The AbortController handles request cancellation. If someone navigates away or starts a new request, we abort the previous one cleanly.
MDX to Markdown Conversion
Projects are written in MDX, but the AI needs plain text. React components won't help an LLM understand your architecture.

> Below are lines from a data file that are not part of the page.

/-- A smooth cut-off in the first variable of a map that is `Cⁿ` on the open strip `{|p.1| < r}` (and arbitrary outside) is globally `Cⁿ`
when the cut-off is supported inside the strip. -/
theorem contDiff_bump_smul_of_strip {P : ℝ × ℝ → F} {r : ℝ} {n : ℕ} (hP : ∀ p : ℝ × ℝ, |p.1| < r → ContDiffAt ℝ n P p)
    (χ : ContDiffBump (0 : ℝ)) (hχ : χ.rOut < r) : ContDiff ℝ n (fun p : ℝ × ℝ => χ p.1 • P p) := by
  refine contDiff_iff_contDiffAt.2 fun p => ?_
  by_cases hp : |p.1| < r
  · exact (((χ.contDiff (n := ⊤)).of_le (by exact_mod_cast le_top)).contDiffAt.comp p contDiff_fst.contDiffAt).smul (hP p hp)
  · -- outside the strip the function vanishes near `p`
    have hopen : IsOpen {q : ℝ × ℝ | χ.rOut < |q.1|} := isOpen_lt continuous_const (continuous_abs.comp continuous_fst)
    have hmem : p ∈ {q : ℝ × ℝ | χ.rOut < |q.1|} := by simp only [mem_setOf_eq]; linarith [not_lt.1 hp]
    have hev : (fun q : ℝ × ℝ => χ q.1 • P q) =ᶠ[𝓝 p] fun _ => (0 : F) := by
      filter_upwards [hopen.mem_nhds hmem] with q hq
      have hz : χ q.1 = 0 := χ.zero_of_le_dist (by rw [Real.dist_eq, sub_zero]; exact le_of_lt hq)
      rw [hz, zero_smul]
    exact (contDiffAt_const.congr_of_eventuallyEq hev)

The solution: render the MDX to HTML, then convert to markdown:
import { renderToString } from 'react-dom/server';
import { NodeHtmlMarkdown } from 'node-html-markdown';
const nhm = new NodeHtmlMarkdown();
function getProject(slug: string) {
const project = projects[slug];
if (!project) return;
return {
...project.metadata,
content: nhm.translate(renderToString(project.default())),
};
}
renderToString converts the React component tree to HTML. NodeHtmlMarkdown strips the tags and produces clean markdown the AI can understand.

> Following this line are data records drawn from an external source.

/-- **`χ ∘ Ad(a) = χ` on `𝔪`**: for block-diagonal `A, B` with `A B = 1 = B A` and `Z = A · M(m) · B`, `χ_{[[Z₀₀,Z₀₁],[Z₁₀,Z₁₁]]}(Z₂₂) = χ_{[[m₀,m₁],[m₂,m₃]]}(m₄)`
(the `2×2` block of `Z` is `P Y Q` with `Q P = 1`, `Matrix.charpoly_mul_comm`; `Z₂₂ = A₂₂ m₄ B₂₂ = m₄`). [folklore] -/
theorem eval_charpoly_leviCoords {A B : Matrix (Fin 3) (Fin 3) R} (m : Fin 5 → R)
    (hA02 : A 0 2 = 0) (hA12 : A 1 2 = 0) (hA20 : A 2 0 = 0) (hA21 : A 2 1 = 0)
    (hB02 : B 0 2 = 0) (hB12 : B 1 2 = 0) (hB20 : B 2 0 = 0) (hB21 : B 2 1 = 0) (hAB : A * B = 1) (hBA : B * A = 1)
    {Z : Matrix (Fin 3) (Fin 3) R} (hZ : Z = A * !![m 0, m 1, 0; m 2, m 3, 0; 0, 0, m 4] * B) :
    (!![Z 0 0, Z 0 1; Z 1 0, Z 1 1] : Matrix (Fin 2) (Fin 2) R).charpoly.eval (Z 2 2) = (!![m 0, m 1; m 2, m 3] : Matrix (Fin 2) (Fin 2) R).charpoly.eval (m 4) := by
  have hQP : (!![B 0 0, B 0 1; B 1 0, B 1 1] : Matrix (Fin 2) (Fin 2) R) * !![A 0 0, A 0 1; A 1 0, A 1 1] = 1 := by
    ext i j
    fin_cases i <;> fin_cases j
    · simpa [Matrix.mul_apply, Fin.sum_univ_three, hB02] using congrFun (congrFun hBA 0) 0
    · simpa [Matrix.mul_apply, Fin.sum_univ_three, hB02] using congrFun (congrFun hBA 0) 1
    · simpa [Matrix.mul_apply, Fin.sum_univ_three, hB12] using congrFun (congrFun hBA 1) 0
    · simpa [Matrix.mul_apply, Fin.sum_univ_three, hB12] using congrFun (congrFun hBA 1) 1
  have h22 : A 2 2 * B 2 2 = 1 := by
    simpa [Matrix.mul_apply, Fin.sum_univ_three, hA20, hA21] using congrFun (congrFun hAB 2) 2
  have hZ22 : Z 2 2 = m 4 := by
    have : Z 2 2 = A 2 2 * B 2 2 * m 4 := by
      rw [hZ]; simp [Matrix.mul_apply, Fin.sum_univ_three, hA20, hA21, hB02, hB12]; ring
    rw [this, h22, one_mul]
  have hblock : (!![Z 0 0, Z 0 1; Z 1 0, Z 1 1] : Matrix (Fin 2) (Fin 2) R) =
      !![A 0 0, A 0 1; A 1 0, A 1 1] * !![m 0, m 1; m 2, m 3] * !![B 0 0, B 0 1; B 1 0, B 1 1] := by
    ext i j
    fin_cases i <;> fin_cases j <;> simp [hZ, Matrix.mul_apply, Fin.sum_univ_three, Fin.sum_univ_two, hA02, hA12, hB20, hB21]
  rw [hZ22, hblock, Matrix.charpoly_mul_comm, ← Matrix.mul_assoc, hQP, Matrix.one_mul]

end Algebra

/-! ## §2  Lebesgue measure on `𝔪 ≅ F⁵` is `Ad(M_c)`-invariant -/

section LeviSlice

variable {F : Type*} [Field F] [ValuativeRel F] [TopologicalSpace F] [IsNonarchimedeanLocalField F] [MeasurableSpace F] [BorelSpace F]

/-- **`dm` is `Ad(M_c)`-invariant**: for block-diagonal `A, B ∈ M₃(F)` with `A B = 1` and every `G : F⁵ → [0, ∞]`,
`∫⁻ G(coords(A · M(m) · B)) dm = ∫⁻ G dm` (`dm = dx^{⊗5}`; the substitution is linear with `det T(A,B) = 1`, ★ `lintegral_comp_linearEquiv`).
[cite: HarishChandra1970, Part V §2 p. 49] -/
theorem lintegral_pi_comp_leviCoords_eq (dx : Measure F) [dx.IsAddHaarMeasure] {A B : Matrix (Fin 3) (Fin 3) F}
    (hA02 : A 0 2 = 0) (hA12 : A 1 2 = 0) (hA20 : A 2 0 = 0) (hA21 : A 2 1 = 0)
    (hB02 : B 0 2 = 0) (hB12 : B 1 2 = 0) (hB20 : B 2 0 = 0) (hB21 : B 2 1 = 0) (hAB : A * B = 1) (G : (Fin 5 → F) → ℝ≥0∞) :
    ∫⁻ m : Fin 5 → F, G ![(A * !![m 0, m 1, 0; m 2, m 3, 0; 0, 0, m 4] * B) 0 0, (A * !![m 0, m 1, 0; m 2, m 3, 0; 0, 0, m 4] * B) 0 1,
        (A * !![m 0, m 1, 0; m 2, m 3, 0; 0, 0, m 4] * B) 1 0, (A * !![m 0, m 1, 0; m 2, m 3, 0; 0, 0, m 4] * B) 1 1,
        (A * !![m 0, m 1, 0; m 2, m 3, 0; 0, 0, m 4] * B) 2 2] ∂(Measure.pi fun _ : Fin 5 => dx) =
      ∫⁻ m : Fin 5 → F, G m ∂(Measure.pi fun _ : Fin 5 => dx) := by
  classical
  haveI : T2Space F := (isLocalField F).toT2Space
  haveI : LocallyCompactSpace F := (isLocalField F).toLocallyCompactSpace
  haveI : SecondCountableTopology F := secondCountableTopology_localField F
  haveI : IsTopologicalRing F := inferInstance
  set T : Matrix (Fin 5) (Fin 5) F :=
    !![A 0 0 * B 0 0, A 0 0 * B 1 0, A 0 1 * B 0 0, A 0 1 * B 1 0, 0;
        A 0 0 * B 0 1, A 0 0 * B 1 1, A 0 1 * B 0 1, A 0 1 * B 1 1, 0;
        A 1 0 * B 0 0, A 1 0 * B 1 0, A 1 1 * B 0 0, A 1 1 * B 1 0, 0;
        A 1 0 * B 0 1, A 1 0 * B 1 1, A 1 1 * B 0 1, A 1 1 * B 1 1, 0;
        0, 0, 0, 0, A 2 2 * B 2 2] with hT
  have hTdet : T.det = 1 := by rw [hT]; exact det_leviCoordMatrix_eq_one hA02 hA12 hA20 hA21 hAB
  set L : (Fin 5 → F) ≃ₗ[F] (Fin 5 → F) := T.toLinearEquiv' (Matrix.invertibleOfIsUnitDet T (by rw [hTdet]; exact isUnit_one)) with hL
  have hLapp : ∀ m : Fin 5 → F, L m = ![(A * !![m 0, m 1, 0; m 2, m 3, 0; 0, 0, m 4] * B) 0 0, (A * !![m 0, m 1, 0; m 2, m 3, 0; 0, 0, m 4] * B) 0 1,
      (A * !![m 0, m 1, 0; m 2, m 3, 0; 0, 0, m 4] * B) 1 0, (A * !![m 0, m 1, 0; m 2, m 3, 0; 0, 0, m 4] * B) 1 1,
      (A * !![m 0, m 1, 0; m 2, m 3, 0; 0, 0, m 4] * B) 2 2] := fun m => by
    show (L : Module.End F (Fin 5 → F)) m = _
    rw [hL, Matrix.toLinearEquiv'_apply, Matrix.toLin'_apply, hT]
    exact leviCoordMatrix_mulVec A B m hA02 hA12 hA20 hA21 hB02 hB12 hB20 hB21
  have hLdet : LinearEquiv.det L = 1 := Units.ext (by
    rw [LinearEquiv.coe_det, show (L : (Fin 5 → F) →ₗ[F] (Fin 5 → F)) = Matrix.toLin' T from rfl, LinearMap.det_toLin', hTdet, Units.val_one])
  have h := Literature.MeasureTheory.Group.lintegral_comp_linearEquiv (Measure.pi fun _ : Fin 5 => dx) L G
  rw [hLdet, map_one, inv_one, ENNReal.coe_one, one_mul] at h
  simp_rw [hLapp] at h
  exact h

This runs on every request, but it's fast enough. The alternative—pre-computing markdown at build time—adds complexity for minimal gain.
The Chat Endpoint
Putting it all together:
const projectChatSchema = z.object({
sessionId: z.uuid(),
messages: z.array(
z.object({
role: z.enum(['user', 'assistant']),
content: z.string(),
}),
),
});
app.post(
'/api/chat/projects/:slug',
validator('json', (value, c) => {
const parsed = projectChatSchema.safeParse(value);
if (!parsed.success) return c.text('Invalid!', 401);
return parsed.data;
}),
async (c) => {
const { slug } = c.req.param();
const { messages, sessionId } = c.req.valid('json');
const project = getProject(slug);
if (!project) return c.text('Project not found', 404);
const systemMessage = {
role: 'system',
content: `${projectSystemPrompt}\n\n${projectContext}`,
};
const startTime = Date.now();
const response = await c.env.AI.run(
'@cf/meta/llama-4-scout-17b-16e-instruct',
{
messages: [systemMessage, ...messages],
stream: true,
max_tokens: 512,
temperature: 0.3,
top_p: 0.9,
},
);
return c.body(response as ReadableStream, 200, {
'Content-Type': 'text/event-stream',
});
},
);
Zod validates the request. The project content gets loaded and converted. The AI runs with streaming enabled. The response gets teed for analytics. Clean.
The model parameters matter:
max_tokens: 512: Keeps responses concisetemperature: 0.3: Lower = more deterministic, less creative ramblingtop_p: 0.9: Nucleus sampling for natural-sounding text
What I'd Add for Production
This works well for a portfolio. For a production chat:
- Rate limiting: Cloudflare has built-in rate limiting by IP
- Content moderation: Filter inappropriate requests before they hit the model
- Conversation history in D1: Currently stored in
sessionStorage, lost on browser close - Model fallbacks: If Llama fails, try a backup model
- Prompt injection detection: The current boundaries help, but dedicated detection is better
Alternatives I Considered
OpenAI/Anthropic APIs: Better models, but external calls add latency and require API key management. Cloudflare AI runs in the same network.
Non-streaming: Simpler implementation, but users stare at a spinner for 2-5 seconds. Streaming shows progress immediately.
WebSockets: Overkill for request-response chat. SSE is simpler and HTTP-native.
Vercel AI SDK: Nice abstractions, but I wanted to understand the raw primitives first.